Signes et augures (samedi, 11 juillet 2015)

Vere, tu es Deus absconditus...

Sous mes yeux, des livres qui ont nourri mes songes. Heidi, Mon amie Flicka, Les secrets de la lande, et la série des Sir Jerry. Ils attendaient depuis la génération précédente sur les étagères poussiéreuses du Lapinodrome, ainsi avait-on baptisé la chambre où dormaient les enfants.

Ces titres de la bibliothèque enfantine me font penser qu'il y a belle lurette que je n'ai pas entendu le chant du coucou. Les cris sempiternels des goélands ont remplacé le concert des nations des oiseaux, chatoiement sonore aux infinis développements mélodiques.

Il n'est pas bienséant de penser que nous sommes trop d'êtres humains sur cette terre.

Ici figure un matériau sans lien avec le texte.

/-- The unregularised kernel: `‖x^z φ_z(x)‖ ≤ e^{‖z‖} (x^{Re z} + x^{Re z + ‖z‖})` for `x > 0`. -/
theorem norm_cpow_mul_phiZ_le (hE : MGEin) (z : ℂ) {x : ℝ} (hx : 0 < x) :
    ‖(x : ℂ) ^ z * phiZ z x‖ ≤ Real.exp ‖z‖ * (x ^ z.re + x ^ (z.re + ‖z‖)) := by
  rw [norm_mul, Complex.norm_cpow_eq_rpow_re_of_pos hx]
  calc x ^ z.re * ‖phiZ z x‖ ≤ x ^ z.re * (Real.exp ‖z‖ * (1 + x ^ ‖z‖)) :=
        mul_le_mul_of_nonneg_left (norm_phiZ_ofReal_le_rpow hE z hx.le) (Real.rpow_nonneg hx.le _)
    _ = Real.exp ‖z‖ * (x ^ z.re + x ^ z.re * x ^ ‖z‖) := by ring
    _ = Real.exp ‖z‖ * (x ^ z.re + x ^ (z.re + ‖z‖)) := by rw [← Real.rpow_add hx]

/-- `x ↦ x^e φ_z(x)` is continuous on `(0, ∞)`. -/
theorem continuousOn_cpow_mul_phiZ (hE : MGEin) (z e : ℂ) :
    ContinuousOn (fun x : ℝ => (x : ℂ) ^ e * phiZ z x) (Ioi 0) :=
  (continuousOn_ofReal_cpow e).mul ((continuous_phiZ hE z).comp Complex.continuous_ofReal).continuousOn

/-- Integrability of `x^m e^{-wx} x^z φ_z(x)` on `(0, ∞)` for `Re z > -1`, `w > 0`. -/
theorem integrableOn_pow_mul_cexp_cpow_phiZ (hE : MGEin) {z : ℂ} (hz : -1 < z.re) {w : ℝ}
    (hw : 0 < w) (m : ℕ) :
    IntegrableOn (fun x : ℝ => (x : ℂ) ^ m *
      (Complex.exp (-((w : ℂ) * x)) * (x : ℂ) ^ z * phiZ z x)) (Ioi 0) := by
  have hcont : ContinuousOn (fun x : ℝ => (x : ℂ) ^ m *
      (Complex.exp (-((w : ℂ) * x)) * (x : ℂ) ^ z * phiZ z x)) (Ioi 0) := by
    refine (Continuous.continuousOn (by fun_prop)).mul ?_
    simp_rw [mul_assoc]
    exact (Continuous.continuousOn (by fun_prop)).mul (continuousOn_cpow_mul_phiZ hE z z)
  have ha : (-1:ℝ) < m + z.re := by have := (Nat.cast_nonneg m : (0:ℝ) ≤ m); linarith
  have hb : (-1:ℝ) < m + (z.re + ‖z‖) := by
    have := (Nat.cast_nonneg m : (0:ℝ) ≤ m); linarith [norm_nonneg z]
  refine Integrable.mono' (((integrableOn_rpow_mul_exp_neg_mul ha hw).add
    (integrableOn_rpow_mul_exp_neg_mul hb hw)).const_mul (Real.exp ‖z‖))
    (hcont.aestronglyMeasurable measurableSet_Ioi) ?_
  refine (ae_restrict_mem measurableSet_Ioi).mono fun x (hx : 0 < x) => ?_
  rw [norm_mul, mul_assoc (Complex.exp _), norm_mul, norm_cexp_neg_ofReal_mul, norm_pow,
    Complex.norm_real, Real.norm_of_nonneg hx.le]
  have hma : x ^ ((m:ℝ) + z.re) = x ^ m * x ^ z.re := by rw [Real.rpow_add hx, Real.rpow_natCast]
  have hmb : x ^ ((m:ℝ) + (z.re + ‖z‖)) = x ^ m * x ^ (z.re + ‖z‖) := by
    rw [Real.rpow_add hx, Real.rpow_natCast]
  simp only [Pi.add_apply]
  calc x ^ m * (Real.exp (-(w * x)) * ‖(x : ℂ) ^ z * phiZ z x‖)
      ≤ x ^ m * (Real.exp (-(w * x)) * (Real.exp ‖z‖ * (x ^ z.re + x ^ (z.re + ‖z‖)))) := by
        gcongr; exact norm_cpow_mul_phiZ_le hE z hx
    _ = Real.exp ‖z‖ * (x ^ ((m:ℝ) + z.re) * Real.exp (-(w * x)) +
          x ^ ((m:ℝ) + (z.re + ‖z‖)) * Real.exp (-(w * x))) := by rw [hma, hmb]; ring

/-- Integrability of `e^{-wx} x^z φ_z(x)` on `(0, ∞)` for `Re z > -1`, `w > 0`. -/
theorem integrableOn_cexp_cpow_phiZ (hE : MGEin) {z : ℂ} (hz : -1 < z.re) {w : ℝ} (hw : 0 < w) :
    IntegrableOn (fun x : ℝ => Complex.exp (-((w : ℂ) * x)) * (x : ℂ) ^ z * phiZ z x) (Ioi 0) := by
  simpa only [pow_zero, one_mul] using integrableOn_pow_mul_cexp_cpow_phiZ hE hz hw 0

/-- Integrability of `x e^{-wx} x^z φ_z(x)` on `(0, ∞)` for `Re z > -1`, `w > 0`. -/
theorem integrableOn_mul_cexp_cpow_phiZ (hE : MGEin) {z : ℂ} (hz : -1 < z.re) {w : ℝ} (hw : 0 < w) :
    IntegrableOn (fun x : ℝ => (x : ℂ) *
      (Complex.exp (-((w : ℂ) * x)) * (x : ℂ) ^ z * phiZ z x)) (Ioi 0) := by
  simpa only [pow_one] using integrableOn_pow_mul_cexp_cpow_phiZ hE hz hw 1
/-! ## (B) regularised = unregularised for `Re z > -1` -/

/-- `Γ(z+k+1)/Γ(z+1) = (z+1)(z+2)⋯(z+k)` for `Re z > -1` (`Complex.Gamma_add_one`). [folklore] -/
theorem Gamma_inv_mul_Gamma_add (z : ℂ) (hz : -1 < z.re) (k : ℕ) :
    (Complex.Gamma (1 + z))⁻¹ * Complex.Gamma (z + ((k : ℂ) + 1)) =
      ∏ i ∈ Finset.range k, (z + ((i : ℂ) + 1)) := by
  induction k with
  | zero =>
    simp only [Nat.cast_zero, zero_add, Finset.range_zero, Finset.prod_empty]
    rw [add_comm z 1, inv_mul_cancel₀]
    exact Complex.Gamma_ne_zero_of_re_pos (by simp; linarith)
  | succ k ih =>
    rw [Finset.prod_range_succ, ← ih]
    have hne : z + ((k : ℂ) + 1) ≠ 0 := by
      intro h; have := congrArg Complex.re h; simp at this; linarith
    push_cast
    rw [show z + ((k : ℂ) + 1 + 1) = z + ((k : ℂ) + 1) + 1 by ring, Complex.Gamma_add_one _ hne]
    ring

/-- **The regularised integral is the unregularised one minus Gamma terms** (`Re z > -1`, `w > 0`):
`∫_0^∞ e^{-wx} x^{z+N} R_N = ∫_0^∞ e^{-wx} x^z φ_z - Σ_{k<N} p_k(z) Γ(z+k+1) w^{-(z+k+1)}`
(`Complex.integral_cpow_mul_exp_neg_mul_Ioi`). -/
theorem integral_remZ_eq_of_re_gt (hE : MGEin) (N : ℕ) {z : ℂ} (hz : -1 < z.re) {w : ℝ}
    (hw : 0 < w) :
    ∫ x in Ioi (0:ℝ), Complex.exp (-((w : ℂ) * x)) * ((x : ℂ) ^ (z + (N : ℂ))) * remZ N z x =
      (∫ x in Ioi (0:ℝ), Complex.exp (-((w : ℂ) * x)) * (x : ℂ) ^ z * phiZ z x) -
        ∑ k ∈ Finset.range N, pCoeff z k *
          ((1 / (w : ℂ)) ^ (z + ((k : ℂ) + 1)) * Complex.Gamma (z + ((k : ℂ) + 1))) := by
  have hterm : ∀ k : ℕ, IntegrableOn (fun x : ℝ => (x : ℂ) ^ (z + ((k:ℂ) + 1) - 1) *
      Complex.exp (-((w : ℂ) * x))) (Ioi 0) ∧
      ∫ x in Ioi (0:ℝ), (x : ℂ) ^ (z + ((k:ℂ) + 1) - 1) * Complex.exp (-((w : ℂ) * x)) =
        (1 / (w : ℂ)) ^ (z + ((k : ℂ) + 1)) * Complex.Gamma (z + ((k : ℂ) + 1)) := by
    intro k
    have hk0 := (Nat.cast_nonneg k : (0:ℝ) ≤ k)
    have ha : 0 < (z + ((k:ℂ) + 1)).re := by simp; linarith
    refine ⟨?_, Complex.integral_cpow_mul_exp_neg_mul_Ioi ha hw⟩
    have hcont : ContinuousOn (fun x : ℝ => (x : ℂ) ^ (z + ((k:ℂ) + 1) - 1) *
        Complex.exp (-((w : ℂ) * x))) (Ioi 0) :=
      (continuousOn_ofReal_cpow _).mul (Continuous.continuousOn (by fun_prop))
    refine Integrable.mono' (integrableOn_rpow_mul_exp_neg_mul (a := z.re + k) (by linarith) hw)
      (hcont.aestronglyMeasurable measurableSet_Ioi) ?_
    refine (ae_restrict_mem measurableSet_Ioi).mono fun x (hx : 0 < x) => ?_
    have hre : (z + ((k:ℂ) + 1) - 1).re = z.re + k := by
      simp only [Complex.sub_re, Complex.add_re, Complex.one_re, Complex.natCast_re]; ring
    rw [norm_mul, norm_cexp_neg_ofReal_mul, Complex.norm_cpow_eq_rpow_re_of_pos hx, hre]
  have hpt : EqOn (fun x : ℝ => Complex.exp (-((w : ℂ) * x)) * ((x : ℂ) ^ (z + (N : ℂ))) * remZ N z x)
      (fun x : ℝ => Complex.exp (-((w : ℂ) * x)) * (x : ℂ) ^ z * phiZ z x -
        ∑ k ∈ Finset.range N, pCoeff z k * ((x : ℂ) ^ (z + ((k:ℂ) + 1) - 1) *
          Complex.exp (-((w : ℂ) * x)))) (Ioi 0) := by
    intro x hx
    have hx' : 0 < x := hx
    have hx0 : (x:ℂ) ≠ 0 := Complex.ofReal_ne_zero.mpr hx'.ne'
    dsimp only
    rw [mul_assoc, cpow_mul_remZ hx', mul_sub, mul_sub, ← mul_assoc, Finset.mul_sum, Finset.mul_sum]
    congr 1
    refine Finset.sum_congr rfl fun k _ => ?_
    rw [show z + ((k:ℂ) + 1) - 1 = z + (k:ℂ) by ring, Complex.cpow_add _ _ hx0, Complex.cpow_natCast]
    ring
  have hI : ∀ k ∈ Finset.range N, Integrable (fun x : ℝ => pCoeff z k *
      ((x : ℂ) ^ (z + ((k:ℂ) + 1) - 1) * Complex.exp (-((w : ℂ) * x)))) (volume.restrict (Ioi 0)) :=
    fun k _ => (hterm k).1.const_mul _
  rw [setIntegral_congr_fun measurableSet_Ioi hpt, integral_sub (integrableOn_cexp_cpow_phiZ hE hz hw)
    (integrable_finsetSum _ hI), integral_finsetSum _ hI]
  congr 1
  refine Finset.sum_congr rfl fun k _ => ?_
  rw [integral_const_mul, (hterm k).2]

La respiration du monde nous survivra.

 

Trente ans plus tard, j'ouvre un autre livre, j'y lis :

"Un autre signe - cette fois de mauvais augure - fut la visite de la section contemporaine du musée du Vatican, qui fait suite aux antiques et aux collections de peintures réunies par les anciens papes. Devant ces croûtes, on est saisi d'une épouvante qui va au-delà de l'art. Nulle part la détresse du christianisme moderne n'apparaît dans une lumière aussi crue - une lumière d'hôpital. Devant ces pauvres choses agressives (on descend jusqu'à Bernard Buffet !), on cherche le plus fugitif reflet de la majesté que Raphaël, dans les Loges toutes proches, transmettait du divin et au divin.

Enfin, une expérience que tous ont faite. C'était à la Biennale de Paris. On parcourait des salles capricieusement jonchées de débris, de petits tas de sable, de machines vrombissantes. Aux murs, des objets calcinés, des restes macabres de quelques camps de la mort, des choses obstétricales à chavirer le cœur ou encore un tube de néon. Je pourrais ici entonner le thrène de la mort de l'art, me mettre du côté du gardien hagard assis accablé dans un coin de la salle".

Alain Besançon, dans son introduction à son ouvrage L'image interdite - Une histoire intellectuelle de l'iconoclasme (Fayard, 1994).

 

Ce matin, au petit-déjeuner, ma mère m'a dit : "On peut dire qu'en deux-cents ans, toutes les civilisations du monde ont disparu et ont été remplacées par l'américaine".